The man stepped back. “They’ve moved the checkpoint on the other side as well.” He nodded for Mueller to drive on. “Don’t run into that one.”

Mueller put the car in gear, and Hoffner waited until they were out of earshot. “Old friend of yours?” he said.

Mueller remained silent as he continued to stare ahead. He took them down into the town square, where a pious if haggard-looking church stood at one end, immune to the filth and disarray of the skiffs and fishing nets lazing at the other. The sea and the docks opened up beyond them, but there seemed to be no sound coming from the waves. It was just the smell of salt and wet fur. Lines of drying sheets blew in the breeze, but the place was strangely empty. Mueller followed the street up to where the second barricade appeared, just beyond the last of the houses. Another bottle, and they were back on the coast road.

Hoffner said, “They’re not going to win this thing if all it takes is a few bottles of booze.”

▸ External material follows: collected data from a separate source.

/-- **Per-curve supply at rank `≥ 2`: the crux's CLAUSE at `W` (modulo six theorems in print).** For
`W/ℚ` globally minimal with `2 ≤ rank_ℤ E(ℚ)` and a prime `p ≥ 5` of good ordinary reduction with
`ρ̄_{E,p}` onto and `corank_ℤ_p Ш(E)[p^∞] = 0`, the clause of `KolyvaginDepthSupply`
(`kolyvaginDepthSupply_iff_forall_clause`) holds at `W` VERBATIM — witnessed by this `p`, the Heegner
field and the depth-minimal class of
`exists_heegnerField_minimal_class_of_shaCorank_eq_zero_of_two_le_rank`, first rank clause
`ν(n) + 1 = rank E(ℚ) > rank E^{(d_K)}(ℚ)`. This is the pointwise content of the `←` direction of g0's
calibration `kolyvaginDepthSupply_iff_shaCorankZeroSurj_nonCM` (no `p`-parity needed at rank `≥ 2`);
it turns ANY per-curve certificate of X1 at a big-image prime — in particular a λ-door row — into the
crux's clause at that curve. CONDITIONAL on the six facts; per-curve; BSD is not proved by it.
[cite: BurungaleEtAl2026, Thm. 1 (arXiv:2312.09301 §0.1)] [cite: Kolyvagin1991MathAnn, §2 Thm. 4]
[cite: Darmon2004, Thm. 3.22] -/
theorem kolyvaginDepthSupply_clause_of_shaCorank_eq_zero_of_two_le_rank
    (hA : BurungaleEtAl2026_exists_kolyvaginClass_ne_zero)
    (hF : Kolyvagin1991_selmerCorank_of_kolyvaginClass_ne_zero)
    (hmod : exists_isNewformOf) (hHL : HoffsteinLuo1997_exists_twist_L_one_ne_zero)
    (hBFH : bumpFriedbergHoffstein_exists_heegnerField_split_twist_simpleZero)
    (hGZK : rank_eq_analyticRank_of_analyticRank_le_one)
    (W : WeierstrassCurve ℚ) [W.IsElliptic] [W.IsGloballyMinimal] (hr : 2 ≤ W.mordellWeilRank)
    (p : ℕ) [hp : Fact p.Prime] (h5 : 5 ≤ p) (hgood : W.HasGoodReductionAtPrime p)
    (hord : ¬ (p : ℤ) ∣ W.frobeniusTrace p) (hsurj : W.HasSurjectiveModNGaloisRep p)
    (ht : W.shaCorank p = 0) :
    ∃ (p : ℕ) (hp : Fact p.Prime), 5 ≤ p ∧ W.HasGoodReductionAtPrime p ∧ ¬ (p : ℤ) ∣
      W.frobeniusTrace p ∧ W.HasSurjectiveModNGaloisRep p ∧ ∃ (K : Type) (_ : Field K) (_ :
      NumberField K), Literature.NumberTheory.EllipticCurves.IsImaginaryQuadratic K ∧
      NumberField.discr K ≠ -3 ∧ NumberField.discr K ≠ -4 ∧ ¬ ((p : ℤ) ∣ NumberField.discr K) ∧ ¬ (p
      ∣ W.conductorNorm ℤ) ∧ ∃ (_ : NeZero (W.conductorNorm ℤ)),
      Literature.NumberTheory.EllipticCurves.SatisfiesHeegnerHypothesis (W.conductorNorm ℤ) K ∧ ∃
      (Dt : Literature.NumberTheory.EllipticCurves.ModularForms.ModularParametrizationData W
      (W.conductorNorm ℤ)) (β : ℤ) (ι : K →+* ℂ) (n : ℕ) (d :
      Literature.NumberTheory.EllipticCurves.KolyvaginHeegnerData Dt β ι n) (M : ℕ),
      Literature.NumberTheory.EllipticCurves.KolyvaginDescent.KolSupp
      (Literature.NumberTheory.EllipticCurves.Zhang2014.IsKolyvaginPrime (W.conductorNorm ℤ) W K p)
      n ∧ 1 ≤ M ∧ (M : ℕ∞) ≤ Literature.NumberTheory.EllipticCurves.Zhang2014.levelIndex W p n ∧
      d.kolyvaginClass hp.out M ≠ 0 ∧ (∀ (n' : ℕ) (d' :
      Literature.NumberTheory.EllipticCurves.KolyvaginHeegnerData Dt β ι n') (M' : ℕ),
      Literature.NumberTheory.EllipticCurves.KolyvaginDescent.KolSupp
      (Literature.NumberTheory.EllipticCurves.Zhang2014.IsKolyvaginPrime (W.conductorNorm ℤ) W K p)
      n' → 1 ≤ M' → (M' : ℕ∞) ≤ Literature.NumberTheory.EllipticCurves.Zhang2014.levelIndex W p n' →
      d'.kolyvaginClass hp.out M' ≠ 0 → n.primeFactors.card ≤ n'.primeFactors.card) ∧
      ((n.primeFactors.card + 1 = W.mordellWeilRank ∧ (W.quadraticTwist (NumberField.discr K :
      ℚ)).mordellWeilRank < W.mordellWeilRank) ∨ (n.primeFactors.card = W.mordellWeilRank ∧
      (W.quadraticTwist (NumberField.discr K : ℚ)).mordellWeilRank = W.mordellWeilRank + 1)) := by
  obtain ⟨K, iF, iN, hK, h3, h4, hpd, hpN, iNZ, hH, Dt, β, ι, n, d, M, hΛ, hM, hMle, hne, hmin, hcard,
    hlt⟩ :=
    exists_heegnerField_minimal_class_of_shaCorank_eq_zero_of_two_le_rank hA hF hmod hHL hBFH hGZK W
      hr p h5 hgood hord hsurj ht
  exact ⟨p, hp, h5, hgood, hord, hsurj, K, iF, iN, hK, h3, h4, hpd, hpN, iNZ, hH, Dt, β, ι, n, d, M, hΛ,
    hM, hMle, hne, hmin, Or.inl ⟨hcard, hlt⟩⟩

Mueller reached for the canteen. “That’s a courtesy, Nikolai.” He had the spout to his lips. “You and I don’t have that piece of paper, we’re lying on the side of the road back there, a single bullet hole through the back of the skull for each of us.” He drank.

“Good that you had it, then.”

“Yes.”

“And they’re selling these pieces of paper in Marseilles?”

Mueller held the canteen out to him. “You haven’t met these boys, Nikolai. These are the true believers. Nothing’s for sale with them.”

Hoffner took a drink. “So you just asked for one and they gave it to you?”

Mueller stared ahead, his smile at once coy and obvious. “Some of us didn’t have to ask.” The road straightened, and Mueller pressed down on the accelerator.

It was nearly an hour before they turned in from the coast, a dirt path that ran through thick grassland dotted with carob, olive, and fig trees. They were heading up toward Montjuic-Jew Mountain, according to Mueller-one of those ancient hills on which ancient cities plant themselves. Mueller had promised a fortress at the top that had seen ancient Romans or Muslims or whichever invading conqueror the Catalans had so bravely sent back into the sea, time and time again. Hoffner had always thought cities like this too comfortable in their pasts to make any present-day swagger seem more than a borrowed vanity: the fading libertine-wrinkled, bronzed, and smelling of a too-sweet cologne-drawing strength only from memory.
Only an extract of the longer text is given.